Uncertain times are also being seen in Italy as it returns to a fully political government after the steady technocratic rule of Prime Minister Monti. With the euro zone the crisis ebbing, political machinations abruptly ended Monti's term late last year and new parliamentary elections on February 24-25 will determine what's next for the country. The Democratic Party (PD) is leading in the polls, following the trend across Europe during the recent crisis years of throwing out conservative governments in favor of socialist leaders (a worrisome trend for German Chancellor Merkel who will face the polls this autumn). If the PD takes power it will likely add to the chorus of the more left-leaning leadership in Europe calling for added programmatic spending to balance the austerity measures that were enacted in the name of fiscal stability. This is a concern for many officials, including those at the upper echelons of the ECB, who worry that the perception of the crisis easing should not be used as an excuse to turn back on fiscal consolidation efforts.
Beyond these political concerns, Europe is also facing currency imbalances eroding its exports and persistent high unemployment rates sapping consumer confidence, yet there have been some recent signs that stabilization has taken hold. Since ECB President Draghi's July 2012 declaration to do "whatever necessary" to preserve the euro, sovereign debt tensions have dissipated and the currency zone has found some economic stability. The situation in Greece has been patched, talk of an impending full Spanish sovereign bailout has all but vanished, and the other bailout program states - Portugal and Ireland - are making strides toward normalizing their debt markets.

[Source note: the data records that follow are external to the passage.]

import Summits.RiemannHypothesis.RiemannHypothesis.Theorems.DBNNoCoalescence
import Summits.RiemannHypothesis.RiemannHypothesis.Theorems.DBNCoalescenceAtLambda

/-!
# RiemannHypothesis / DBN — the door of column DBN made unconditional: `NoCoalescence ↔ RH`

LINE 1 — LABEL: `DbnTheory.NoCoalescence` (no coalescence of real zeros of `H_t` at any positive
time) is **RH-EQUIVALENT**, now certified BY DECL in both directions with no hypothesis
(`noCoalescence_iff_riemannHypothesis_holds`); the RH-FREE leaf K2 `DbnTheory.CoalescenceAtLambda`
is DISCHARGED (`CoalescenceAtLambda_holds`, from `coalescenceAtLambda` of
`Theorems/DBNCoalescenceAtLambda.lean`).  bears_on: N-C/N-P (LADDER-RH §1, COLUMN 3 DBN; C3 corpus
`rh-crit/rt`, RESIDUAL.md).  WHAT THIS IS NOT: an equivalence is not a proof — the residual stays
exactly as hard as RH; nothing here bears on the truth of RH.

One-line consequences of `Theorems/DBNNoCoalescence.lean` (glue modulo K2) and
`Theorems/DBNCoalescenceAtLambda.lean` (K2 proved):

* `CoalescenceAtLambda_holds : CoalescenceAtLambda`;
* `NoCoalescenceDetectsRH : Prop := NoCoalescence → RiemannHypothesis` — THE DOOR as a named
  statement (RH-FREE: an implication whose antecedent is the RH-EQUIVALENT residual; the shape of
  `DeBrangesSuzukiDoor.WitnessDetectsRH`; offered to the planners as the leaf of record of a
  «NewmanFlow» line, `rh-crit/rt/RESIDUAL.md` §3) and its proof `NoCoalescenceDetectsRH_holds` =
  `riemannHypothesis_of_noCoalescence_holds : NoCoalescence → RiemannHypothesis`;
* `noCoalescence_iff_riemannHypothesis_holds`, `noCoalescence_iff_dbnThesis_holds`
  (↔ route-DBN target X, stmt-RiemannHypothesis-0274), `noCoalescence_iff_summit_holds`,
  `deBruijnNewmanConst_eq_zero_iff_noCoalescence` (with Rodgers–Tao `Λ ≥ 0`).

`--supports stmt-RiemannHypothesis-0274`; closes nothing (X ↔ RH ↔ NoCoalescence: the item is RH
itself).  Theorems plus the one named door `Prop`.
-/

noncomputable section

-- D-0017: `Summit.<S>.<S>.…` is the designed namespace of a single-problem summit.
set_option linter.dupNamespace false

namespace Summit.RiemannHypothesis.RiemannHypothesis.Theorems.DbnTheory

open Literature.NumberTheory.LFunctions
open Summit.RiemannHypothesis.RiemannHypothesis.Theses

/-- **K2 discharged**: `CoalescenceAtLambda` holds (`coalescenceAtLambda`). [folklore] -/
theorem CoalescenceAtLambda_holds : CoalescenceAtLambda := fun h ↦ coalescenceAtLambda h

/-- **THE DOOR, unconditional**: no coalescence at positive times ⟹ RH. RH-FREE theorem about the
RH-EQUIVALENT residual; nothing here bears on the truth of RH. [folklore] -/
theorem riemannHypothesis_of_noCoalescence_holds (h : NoCoalescence) : RiemannHypothesis :=
  riemannHypothesis_of_noCoalescence CoalescenceAtLambda_holds h

/-- **RH-FREE — THE DOOR as a named statement** (leaf-of-record candidate for a «NewmanFlow» line;
shape of `DeBrangesSuzukiDoor.WitnessDetectsRH`): the RH-EQUIVALENT residual `NoCoalescence`
implies the Riemann Hypothesis.  PROVED (`NoCoalescenceDetectsRH_holds`).  An implication, not a
proof of its antecedent; nothing here bears on the truth of RH.  (Untagged: a statement about the
tree's `H_t`, not a named fact from print.) -/
def NoCoalescenceDetectsRH : Prop := NoCoalescence → RiemannHypothesis

/-- The door holds. [folklore] -/
theorem NoCoalescenceDetectsRH_holds : NoCoalescenceDetectsRH :=
  fun h ↦ riemannHypothesis_of_noCoalescence_holds h

/-- **`NoCoalescence ↔ RH`** — the isolated statement of column DBN is RH-EQUIVALENT by decl, both
directions kernel-checked, no hypotheses. [folklore] -/
theorem noCoalescence_iff_riemannHypothesis_holds : NoCoalescence ↔ RiemannHypothesis :=
  noCoalescence_iff_riemannHypothesis CoalescenceAtLambda_holds

/-- `NoCoalescence ↔` the route-DBN target X (`DBN.DbnThesis`, stmt-RiemannHypothesis-0274).
[folklore] -/
theorem noCoalescence_iff_dbnThesis_holds : NoCoalescence ↔ DBN.DbnThesis :=
  noCoalescence_iff_dbnThesis CoalescenceAtLambda_holds

/-- `NoCoalescence ↔ Summit.RiemannHypothesis`. [folklore] -/
theorem noCoalescence_iff_summit_holds : NoCoalescence ↔ Summit.RiemannHypothesis :=
  noCoalescence_iff_summit CoalescenceAtLambda_holds

/-- With Rodgers–Tao `Λ ≥ 0` (`deBruijnNewmanConst_nonneg_holds`): `Λ = 0 ↔ NoCoalescence`.
[folklore] -/
theorem deBruijnNewmanConst_eq_zero_iff_noCoalescence :
    deBruijnNewmanConst = 0 ↔ NoCoalescence := by
  rw [← riemannHypothesis_iff_deBruijnNewmanConst_eq_zero]
  exact noCoalescence_iff_riemannHypothesis_holds.symm

end Summit.RiemannHypothesis.RiemannHypothesis.Theorems.DbnTheory

end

At the last ECB policy meeting Draghi shifted expectations away from a cut to negative deposit rates, indicating that it was no longer being advocated by anyone on the council in January. Another surprise development was the revelation that the stronger European banks have begun returning Longer-Term Refinancing Operation (LTRO) funds faster than expected - the ECB announced in late January that banks would repay €137.2 billion of LTRO funds in the first week, much more than the €100 billion expected. This seems to indicate that banking sector liquidity is better than believed, though the truth of this will become clearer over time as banks schedule the return of over one trillion euros in 3-year LTRO loans up until their expiration in 2015. One risk associated with this process is that it may create the appearance of a two tiered financial systems, between healthy banks eager to return the funds quickly and less robust institutions that are reluctant to repay the LTROs expeditiously.
Despite this good news, Europe is still putting out fires in the banking system, and even in core countries. Just days ago the Netherlands was forced to nationalize SNS Reaal NV, the country's fourth largest bank, to save it from collapsing under the weight of a bad real estate loan portfolio which endangered the entire Dutch banking system. There were concerns that Italy might have make a similar move with its third largest bank, Monte Paschi, after the bank uncovered €700 million in losses from a complex derivatives deal. Ultimately the Bank of Italy approved €3.9 billion in bailout bonds to stabilize the bank, but the incident raised unsettling questions about how managers at the bank were able to avoid setting off red flags sooner despite the expectation of tighter controls after the 2008 financial meltdown.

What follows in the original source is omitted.